Quotes about Schwinger
[edit]- For two years in the late 1950s I was a postdoc at Harvard. Julian Schwinger was the leading light in theoretical physics at the time. We, the postdocs and junior faculty, audited whatever course he happened to be teaching. The material was always original. The lectures were on Wednesdays, and afterward the small group of us would have lunch with Schwinger at Chez Dreyfus in Cambridge. We would be joined by another small group from MIT that included Vikki Weisskopf. If Schwinger had any new ideas, he would try them out on Weisskopf. As it happened on this occasion, he had developed a “theory of everything.” Some of this theory survives in the work of other people. In 1962, he published a paper on “Gauge invariance and mass.”9 … In it he raised the question of whether one could have a massive vector meson in a theory that had an underlying gauge invariance. This possibility … inspired P. W. Anderson to use these ideas in condensed matter physics.10...

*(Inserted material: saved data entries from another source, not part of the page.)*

set_option maxHeartbeats 1600000 in
/-- **§18: (5.25) from (9.10)/(10.10) and Proposition 10.2**, with the printed choices
`A' = 2A + 2^20`, `τ = (log x)^{2A + 2^20}` ((10.11)–(10.12)), `σ = 2A + 4A'`,
`B = 3A + 4A' + 2t + b + A₁ + 1` ((9.12)), `K = 3K₁ + 4·4^σ K₂ + 4K₂`; uses `f̂(0) ≤ 2M^{1/2}` ((7.7)),
`(log N)^{-σ} ≤ 4^σ (log x)^{-σ}` (`N > x^{1/4}`) and `eventually_log_rpow_le_P` for the `P⁻¹` term.
[cite: FriedlanderIwaniecAnnals1998, §18, (9.12), (10.11)-(10.12)] -/
theorem coprimeDispersionBound_of_mainTerm
    (hM : ∀ η : ℝ, 0 < η → ∃ b : ℝ, 0 ≤ b ∧ ∀ A A₁ A' t B : ℝ, 0 < A → 0 < A₁ → 0 < A' → 0 < t →
      0 < B → ∃ K : ℝ, 0 < K ∧ MainTerm1010With η A A₁ A' t B b K)
    (hT : ∀ η A A₁ A' B : ℝ, 0 < η → 0 < A → 0 < A₁ → 2 ^ 20 ≤ A' → 0 < B →
      ∀ σ : ℝ, 0 < σ → ∃ K : ℝ, 0 < K ∧ Prop102With η A A₁ A' B σ K) :
    ∀ η : ℝ, 0 < η → ∀ A : ℝ, 0 < A → ∀ A₁ : ℝ, 0 < A₁ →
      ∃ A' t B K : ℝ, 2 * A + 2 ^ 20 ≤ A' ∧ A + 124 ≤ t ∧ 0 < B ∧ 0 < K ∧
        CoprimeDispersionBoundWith η A A₁ A' t B K := by
  intro η hη A hA A₁ hA₁
  obtain ⟨b, hb, hM'⟩ := hM η hη
  obtain ⟨A', hA'eq⟩ : ∃ A' : ℝ, A' = 2 * A + 2 ^ 20 := ⟨_, rfl⟩
  obtain ⟨t, hteq⟩ : ∃ t : ℝ, t = 2 * A + 2 ^ 20 := ⟨_, rfl⟩
  obtain ⟨σ, hσeq⟩ : ∃ σ : ℝ, σ = 2 * A + 4 * A' := ⟨_, rfl⟩
  obtain ⟨e, heeq⟩ : ∃ e : ℝ, e = 3 * A + 4 * A' + 2 * t + b := ⟨_, rfl⟩
  obtain ⟨B, hBeq⟩ : ∃ B : ℝ, B = e + A₁ + 1 := ⟨_, rfl⟩
  have h220 : (124 : ℝ) ≤ 2 ^ 20 := by norm_num
  have hA'0 : 0 < A' := by rw [hA'eq]; positivity
  have ht0 : 0 < t := by rw [hteq]; positivity
  have hσ0 : 0 < σ := by rw [hσeq]; positivity
  have he0 : 0 < e := by rw [heeq]; positivity
  have hB0 : 0 < B := by rw [hBeq]; positivity
  obtain ⟨K₁, hK₁, h₁⟩ := hM' A A₁ A' t B hA hA₁ hA'0 ht0 hB0
  obtain ⟨K₂, hK₂, h₂⟩ := hT η A A₁ A' B hη hA hA₁ (by rw [hA'eq]; linarith) hB0 σ hσ0
  have h4σ : (0 : ℝ) < 4 ^ σ := by positivity
  refine ⟨A', t, B, 3 * K₁ + 4 * 4 ^ σ * K₂ + 4 * K₂, by rw [hA'eq], by rw [hteq]; linarith,
    hB0, by positivity, ?_⟩
  rw [coprimeDispersionBoundWith_iff]
  refine (FIRegimeAll.and h₁ h₂).mono' ?_
  filter_upwards [eventually_one_le_M η A₁ B, eventually_log_rpow_le_P (σ + 1) one_pos,
    eventually_log_rpow_le_rpow A₁ one_pos (Real.exp_pos 1), eventually_ge_atTop (Real.exp 1)]
    with x hM1 hPx hex hxe P N M C N' hr p z₀ q hΦ
  show fiDispersionCoprime q p z₀ M N' (Real.log x ^ (-A')) C P (Real.log x ^ t) ≤ _
  obtain ⟨hmain, hTb⟩ := hΦ
  obtain ⟨hM1', hMN1, hN0⟩ := hM1 P N M C N' hr
  -- basic size facts
  have hx1 : 1 < x := lt_of_lt_of_le (by linarith [Real.add_one_le_exp (1 : ℝ)]) hxe
  have hx0 : 0 < x := by linarith
  have hL1 : 1 ≤ Real.log x := by rwa [Real.le_log_iff_exp_le hx0]
  have hL0 : 0 < Real.log x := by linarith
  have hM0 : 0 < M := by linarith
  have hP0 : 0 < P := hr.P_pos
  have hN'0 : 0 < N' := hN0.trans hr.N'_gt
  have hlN_gt : (1 / 4 + η) * Real.log x < Real.log N := by
    rw [← Real.log_rpow hx0]
    exact Real.log_lt_log (Real.rpow_pos_of_pos hx0 _) hr.N_gt
  have hNx : N ≤ x := by
    have h1 : x ^ (1 / 2 : ℝ) / Real.log x ^ B ≤ x ^ (1 / 2 : ℝ) :=
      div_le_self (Real.rpow_nonneg hx0.le _) (Real.one_le_rpow hL1 hB0.le)
    have h2 : x ^ (1 / 2 : ℝ) ≤ x := by
      conv_rhs => rw [← Real.rpow_one x]
      exact Real.rpow_le_rpow_of_exponent_le hx1.le (by norm_num)
    linarith [hr.N_lt]
  have hlN_le : Real.log N ≤ Real.log x := Real.log_le_log hN0 hNx
  have hlN0 : 0 < Real.log N := by
    have : 0 < (1 / 4 + η) * Real.log x := by positivity
    linarith
  have hPge : Real.log x ^ (σ + 1) ≤ P := by
    have := hPx P hP0 hr.logP_ge
    rwa [one_mul] at this
  have hlMN : 1 ≤ Real.log (M * N) := by
    have hMN0 : 0 < M * N := by positivity
    rw [Real.le_log_iff_exp_le hMN0]
    have h1 : Real.exp 1 ≤ x / Real.log x ^ A₁ := by
      rw [le_div_iff₀ (Real.rpow_pos_of_pos hL0 _)]
      have := hex
      rwa [Real.rpow_one] at this
    linarith [hr.MN_gt]
  have hl8 : 1 ≤ Real.log (M * N) ^ 8 := one_le_pow₀ hlMN
  set L := Real.log x with hLdef
  set l := Real.log N with hldef
  -- rpow identities
  have hϑθ : (L ^ (-A)) ^ 2 * (L ^ (-A')) ^ 4 = L ^ (-σ) := by
    rw [← Real.rpow_natCast (L ^ (-A)) 2, ← Real.rpow_natCast (L ^ (-A')) 4,
      ← Real.rpow_mul hL0.le, ← Real.rpow_mul hL0.le, ← Real.rpow_add hL0]
    congr 1; rw [hσeq]; push_cast; ring
  have hMN32 : (M * N) ^ (1 / 2 : ℝ) * N = M ^ (1 / 2 : ℝ) * N ^ (3 / 2 : ℝ) := by
    rw [Real.mul_rpow hM0.le hN0.le, mul_assoc, ← Real.rpow_add_one hN0.ne']; norm_num
  have hN2 : N ^ (-(1 / 2 : ℝ)) * N ^ 2 = N ^ (3 / 2 : ℝ) := by
    rw [← Real.rpow_natCast N 2, ← Real.rpow_add hN0]; norm_num
  -- (T1) ϑ⁻¹ τ² N² (log N)^b ≤ W := (log x)^{-σ} M^{1/2} N^{3/2}
  have hkey : L ^ (2 * e) * N ^ 2 ≤ M * N := by
    have hx2 : (x ^ (1 / 2 : ℝ)) ^ 2 = x := by
      rw [← Real.rpow_natCast (x ^ (1 / 2 : ℝ)) 2, ← Real.rpow_mul hx0.le]; norm_num
    have hL2 : (L ^ B) ^ 2 = L ^ (2 * B) := by
      rw [← Real.rpow_natCast (L ^ B) 2, ← Real.rpow_mul hL0.le]; congr 1; push_cast; ring
    have hN2lt : N ^ 2 < x * L ^ (-(2 * B)) := by
      have h1 : N ^ 2 < (x ^ (1 / 2 : ℝ) / L ^ B) ^ 2 := pow_lt_pow_left₀ hr.N_lt hN0.le two_ne_zero
      rw [div_pow, hx2, hL2] at h1
      rwa [Real.rpow_neg hL0.le (2 * B), ← div_eq_mul_inv]
    have hLe : L ^ (2 * e) * L ^ (-(2 * B)) ≤ L ^ (-A₁) := by
      rw [← Real.rpow_add hL0]
      exact Real.rpow_le_rpow_of_exponent_le hL1 (by rw [hBeq]; linarith)
    calc L ^ (2 * e) * N ^ 2 ≤ L ^ (2 * e) * (x * L ^ (-(2 * B))) :=
          mul_le_mul_of_nonneg_left hN2lt.le (by positivity)
      _ = x * (L ^ (2 * e) * L ^ (-(2 * B))) := by ring
      _ ≤ x * L ^ (-A₁) := mul_le_mul_of_nonneg_left hLe hx0.le
      _ = x / L ^ A₁ := by rw [Real.rpow_neg hL0.le A₁, div_eq_mul_inv]
      _ ≤ M * N := hr.MN_gt.le
  have hsq : L ^ e * N ≤ (M * N) ^ (1 / 2 : ℝ) := by
    have h := Real.rpow_le_rpow (by positivity) hkey (by norm_num : (0 : ℝ) ≤ 1 / 2)
    rw [Real.mul_rpow (x := L ^ (2 * e)) (y := N ^ 2) (by positivity) (by positivity),
      ← Real.rpow_mul hL0.le, ← Real.rpow_natCast N 2, ← Real.rpow_mul hN0.le,
      show 2 * e * (1 / 2 : ℝ) = e by ring, show ((2 : ℕ) : ℝ) * (1 / 2 : ℝ) = 1 by norm_num,
      Real.rpow_one] at h
    exact h
  have hT1 : (L ^ (-A))⁻¹ * (L ^ t) ^ 2 * N ^ 2 * l ^ b ≤ L ^ (-σ) * (M ^ (1 / 2 : ℝ) * N ^ (3 / 2 : ℝ)) := by
    have hlb : l ^ b ≤ L ^ b := Real.rpow_le_rpow hlN0.le hlN_le hb
    have hcoef : (L ^ (-A))⁻¹ * (L ^ t) ^ 2 * L ^ b = L ^ (-σ) * L ^ e := by
      rw [Real.rpow_neg hL0.le A, inv_inv, ← Real.rpow_natCast (L ^ t) 2, ← Real.rpow_mul hL0.le,
        ← Real.rpow_add hL0, ← Real.rpow_add hL0, ← Real.rpow_add hL0]
      congr 1; rw [hσeq, heeq]; push_cast; ring
    calc (L ^ (-A))⁻¹ * (L ^ t) ^ 2 * N ^ 2 * l ^ b
        ≤ (L ^ (-A))⁻¹ * (L ^ t) ^ 2 * N ^ 2 * L ^ b := mul_le_mul_of_nonneg_left hlb (by positivity)
      _ = L ^ (-σ) * ((L ^ e * N) * N) := by
          rw [show (L ^ (-A))⁻¹ * (L ^ t) ^ 2 * N ^ 2 * L ^ b
              = ((L ^ (-A))⁻¹ * (L ^ t) ^ 2 * L ^ b) * N ^ 2 by ring, hcoef]
          ring
      _ ≤ L ^ (-σ) * ((M * N) ^ (1 / 2 : ℝ) * N) :=
          mul_le_mul_of_nonneg_left (mul_le_mul_of_nonneg_right hsq hN0.le) (by positivity)
      _ = L ^ (-σ) * (M ^ (1 / 2 : ℝ) * N ^ (3 / 2 : ℝ)) := by rw [hMN32]
  -- (T2) (τ⁻¹ + θ) θ⁴ M^{1/2} N^{3/2} (log N)^{2^20} ≤ 2 W
  have hT2 : ((L ^ t)⁻¹ + L ^ (-A')) * (L ^ (-A')) ^ 4 * M ^ (1 / 2 : ℝ) * N ^ (3 / 2 : ℝ) *
        l ^ (2 ^ 20 : ℝ) ≤ 2 * (L ^ (-σ) * (M ^ (1 / 2 : ℝ) * N ^ (3 / 2 : ℝ))) := by
    have hl20 : l ^ (2 ^ 20 : ℝ) ≤ L ^ (2 ^ 20 : ℝ) := Real.rpow_le_rpow hlN0.le hlN_le (by positivity)
    have hcoef : ((L ^ t)⁻¹ + L ^ (-A')) * (L ^ (-A')) ^ 4 * L ^ (2 ^ 20 : ℝ) = 2 * L ^ (-σ) := by
      have e1 : (L ^ t)⁻¹ * L ^ (2 ^ 20 : ℝ) = L ^ (-(2 * A)) := by
        rw [← Real.rpow_neg hL0.le t, ← Real.rpow_add hL0]; congr 1; rw [hteq]; ring
      have e2 : L ^ (-A') * L ^ (2 ^ 20 : ℝ) = L ^ (-(2 * A)) := by
        rw [← Real.rpow_add hL0]; congr 1; rw [hA'eq]; ring
      have e3 : (L ^ (-A')) ^ 4 = L ^ (-(4 * A')) := by
        rw [← Real.rpow_natCast (L ^ (-A')) 4, ← Real.rpow_mul hL0.le]; congr 1; push_cast; ring
      have e4 : L ^ (-(2 * A)) * L ^ (-(4 * A')) = L ^ (-σ) := by
        rw [← Real.rpow_add hL0]; congr 1; rw [hσeq]; ring
      calc ((L ^ t)⁻¹ + L ^ (-A')) * (L ^ (-A')) ^ 4 * L ^ (2 ^ 20 : ℝ)
          = ((L ^ t)⁻¹ * L ^ (2 ^ 20 : ℝ) + L ^ (-A') * L ^ (2 ^ 20 : ℝ)) * (L ^ (-A')) ^ 4 := by ring
        _ = 2 * (L ^ (-(2 * A)) * L ^ (-(4 * A'))) := by rw [e1, e2, e3]; ring
        _ = 2 * L ^ (-σ) := by rw [e4]
    calc ((L ^ t)⁻¹ + L ^ (-A')) * (L ^ (-A')) ^ 4 * M ^ (1 / 2 : ℝ) * N ^ (3 / 2 : ℝ) * l ^ (2 ^ 20 : ℝ)
        ≤ ((L ^ t)⁻¹ + L ^ (-A')) * (L ^ (-A')) ^ 4 * M ^ (1 / 2 : ℝ) * N ^ (3 / 2 : ℝ) *
            L ^ (2 ^ 20 : ℝ) := mul_le_mul_of_nonneg_left hl20 (by positivity)
      _ = (((L ^ t)⁻¹ + L ^ (-A')) * (L ^ (-A')) ^ 4 * L ^ (2 ^ 20 : ℝ)) *
            (M ^ (1 / 2 : ℝ) * N ^ (3 / 2 : ℝ)) := by ring
      _ = 2 * (L ^ (-σ) * (M ^ (1 / 2 : ℝ) * N ^ (3 / 2 : ℝ))) := by rw [hcoef]; ring
  -- the main-term coefficient `c = 2 f̂(0) N'^{-1/2} ≤ 4 M^{1/2} N^{-1/2}`
  have hf0 := fiRadMean_nonneg M
  have hc0 : 0 ≤ 2 * fiRadMean M * N' ^ (-(1 / 2 : ℝ)) := by positivity
  have hc : 2 * fiRadMean M * N' ^ (-(1 / 2 : ℝ)) ≤ 4 * M ^ (1 / 2 : ℝ) * N ^ (-(1 / 2 : ℝ)) := by
    have h1 := fiRadMean_le hM0
    have h2 : N' ^ (-(1 / 2 : ℝ)) ≤ N ^ (-(1 / 2 : ℝ)) :=
      Real.rpow_le_rpow_of_nonpos hN0 hr.N'_gt.le (by norm_num)
    have h3 : 0 ≤ N' ^ (-(1 / 2 : ℝ)) := by positivity
    calc 2 * fiRadMean M * N' ^ (-(1 / 2 : ℝ)) ≤ 2 * (2 * M ^ (1 / 2 : ℝ)) * N' ^ (-(1 / 2 : ℝ)) :=
          mul_le_mul_of_nonneg_right (mul_le_mul_of_nonneg_left h1 (by norm_num)) h3
      _ ≤ 2 * (2 * M ^ (1 / 2 : ℝ)) * N ^ (-(1 / 2 : ℝ)) := mul_le_mul_of_nonneg_left h2 (by positivity)
      _ = 4 * M ^ (1 / 2 : ℝ) * N ^ (-(1 / 2 : ℝ)) := by ring
  -- (T3) c K₂ N² (log N)^{-σ} ≤ 4·4^σ K₂ W
  have hT3 : 2 * fiRadMean M * N' ^ (-(1 / 2 : ℝ)) * (K₂ * (N ^ 2 * l ^ (-σ)))
      ≤ 4 * 4 ^ σ * K₂ * (L ^ (-σ) * (M ^ (1 / 2 : ℝ) * N ^ (3 / 2 : ℝ))) := by
    have hlσ : l ^ (-σ) ≤ 4 ^ σ * L ^ (-σ) := by
      have hηL : 0 ≤ η * L := by positivity
      have h1 : l ^ (-σ) ≤ (L / 4) ^ (-σ) :=
        Real.rpow_le_rpow_of_nonpos (by positivity) (by linarith) (by linarith)
      rw [Real.div_rpow hL0.le (by norm_num : (0 : ℝ) ≤ 4) (-σ),
        Real.rpow_neg (by norm_num : (0 : ℝ) ≤ 4) σ, div_inv_eq_mul] at h1
      calc l ^ (-σ) ≤ L ^ (-σ) * 4 ^ σ := h1
        _ = 4 ^ σ * L ^ (-σ) := mul_comm _ _
    calc 2 * fiRadMean M * N' ^ (-(1 / 2 : ℝ)) * (K₂ * (N ^ 2 * l ^ (-σ)))
        ≤ (4 * M ^ (1 / 2 : ℝ) * N ^ (-(1 / 2 : ℝ))) * (K₂ * (N ^ 2 * (4 ^ σ * L ^ (-σ)))) := by
          refine mul_le_mul hc ?_ (by positivity) (by positivity)
          exact mul_le_mul_of_nonneg_left (mul_le_mul_of_nonneg_left hlσ (by positivity)) hK₂.le
      _ = 4 * 4 ^ σ * K₂ * (L ^ (-σ) * (M ^ (1 / 2 : ℝ) * (N ^ (-(1 / 2 : ℝ)) * N ^ 2))) := by ring
      _ = 4 * 4 ^ σ * K₂ * (L ^ (-σ) * (M ^ (1 / 2 : ℝ) * N ^ (3 / 2 : ℝ))) := by rw [hN2]
  -- (T4) c K₂ P⁻¹ N² log N ≤ 4 K₂ W
  have hT4 : 2 * fiRadMean M * N' ^ (-(1 / 2 : ℝ)) * (K₂ * (P⁻¹ * N ^ 2 * l))
      ≤ 4 * K₂ * (L ^ (-σ) * (M ^ (1 / 2 : ℝ) * N ^ (3 / 2 : ℝ))) := by
    have hPl : P⁻¹ * l ≤ L ^ (-σ) := by
      have h1 : P⁻¹ ≤ (L ^ (σ + 1))⁻¹ := inv_anti₀ (by positivity) hPge
      calc P⁻¹ * l ≤ (L ^ (σ + 1))⁻¹ * L := mul_le_mul h1 hlN_le hlN0.le (by positivity)
        _ = L ^ (-σ) := by
            rw [← Real.rpow_neg hL0.le (σ + 1), ← Real.rpow_add_one hL0.ne']; congr 1; ring
    calc 2 * fiRadMean M * N' ^ (-(1 / 2 : ℝ)) * (K₂ * (P⁻¹ * N ^ 2 * l))
        ≤ (4 * M ^ (1 / 2 : ℝ) * N ^ (-(1 / 2 : ℝ))) * (K₂ * (L ^ (-σ) * N ^ 2)) := by
          refine mul_le_mul hc ?_ (by positivity) (by positivity)
          refine mul_le_mul_of_nonneg_left ?_ hK₂.le
          calc P⁻¹ * N ^ 2 * l = (P⁻¹ * l) * N ^ 2 := by ring
            _ ≤ L ^ (-σ) * N ^ 2 := mul_le_mul_of_nonneg_right hPl (by positivity)
      _ = 4 * K₂ * (L ^ (-σ) * (M ^ (1 / 2 : ℝ) * (N ^ (-(1 / 2 : ℝ)) * N ^ 2))) := by ring
      _ = 4 * K₂ * (L ^ (-σ) * (M ^ (1 / 2 : ℝ) * N ^ (3 / 2 : ℝ))) := by rw [hN2]
  -- assemble: 𝒟* ≤ |𝒟* − main| + main
  have hD : fiDispersionCoprime q p z₀ M N' (L ^ (-A')) C P (L ^ t)
      ≤ K₁ * ((L ^ (-A))⁻¹ * (L ^ t) ^ 2 * N ^ 2 * l ^ b
          + ((L ^ t)⁻¹ + L ^ (-A')) * (L ^ (-A')) ^ 4 * M ^ (1 / 2 : ℝ) * N ^ (3 / 2 : ℝ) *
              l ^ (2 ^ 20 : ℝ))
        + (2 * fiRadMean M * N' ^ (-(1 / 2 : ℝ)) * (K₂ * (N ^ 2 * l ^ (-σ)))
          + 2 * fiRadMean M * N' ^ (-(1 / 2 : ℝ)) * (K₂ * (P⁻¹ * N ^ 2 * l))) := by
    have h1 := (abs_sub_le_iff.1 hmain).1
    have h2 : 2 * fiRadMean M * N' ^ (-(1 / 2 : ℝ)) *
          fiT (fiZSet z₀ N' (L ^ (-A'))) (fiZWeight₀ q p C P)
        ≤ 2 * fiRadMean M * N' ^ (-(1 / 2 : ℝ)) * (K₂ * (N ^ 2 * l ^ (-σ) + P⁻¹ * N ^ 2 * l)) :=
      mul_le_mul_of_nonneg_left ((le_abs_self _).trans hTb) hc0
    have h3 : 2 * fiRadMean M * N' ^ (-(1 / 2 : ℝ)) * (K₂ * (N ^ 2 * l ^ (-σ) + P⁻¹ * N ^ 2 * l))
        = 2 * fiRadMean M * N' ^ (-(1 / 2 : ℝ)) * (K₂ * (N ^ 2 * l ^ (-σ)))
          + 2 * fiRadMean M * N' ^ (-(1 / 2 : ℝ)) * (K₂ * (P⁻¹ * N ^ 2 * l)) := by ring
    linarith
  have hK₁T := mul_le_mul_of_nonneg_left (add_le_add hT1 hT2) hK₁.le
  calc fiDispersionCoprime q p z₀ M N' (L ^ (-A')) C P (L ^ t)
      ≤ (3 * K₁ + 4 * 4 ^ σ * K₂ + 4 * K₂) * (L ^ (-σ) * (M ^ (1 / 2 : ℝ) * N ^ (3 / 2 : ℝ))) := by
        linarith
    _ ≤ (3 * K₁ + 4 * 4 ^ σ * K₂ + 4 * K₂) * (L ^ (-σ) * (M ^ (1 / 2 : ℝ) * N ^ (3 / 2 : ℝ))) *
          Real.log (M * N) ^ 8 := le_mul_of_one_le_right (by positivity) hl8
    _ = (3 * K₁ + 4 * 4 ^ σ * K₂ + 4 * K₂) * (L ^ (-A)) ^ 2 * (L ^ (-A')) ^ 4 *
          (M ^ (1 / 2 : ℝ) * N ^ (3 / 2 : ℝ)) * Real.log (M * N) ^ 8 := by
        rw [← hϑθ]; ring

9 J. Schwinger, “Gauge invariance and mass,” Phys. Rev. 125, 397–398 1962 .
10 P. W. Anderson, “Plasmons, gauge invariance and mass,” Phys. Rev. 130, 439–442 1963.- Jeremy Bernstein, (January 2011)"A question of mass". American Journal of Physics 79 (1): 25–31. DOI:10.1119/1.3487939. (quote from p. 30)
- During this period I attended two sessions of the Michigan summer school at which Schwinger (1948) and Feynman (1949) described their respective reformulations of QED. Schwinger’s was deeper and more complete while Feynman’s was easier to use but at that time incomplete. One may give a feeling for the impact of Schwinger by quoting Dyson who wrote home that ”in a few months we shall have forgotten what pre-Schwinger physics was like.” Bethe at that time described this period as the most exciting in physics since the great days of 1925-30 when quantum mechanics was being discovered.
- Robert Finkelstein: (2016). "My Century of Physics". arXiv preprint arXiv:1612.00079.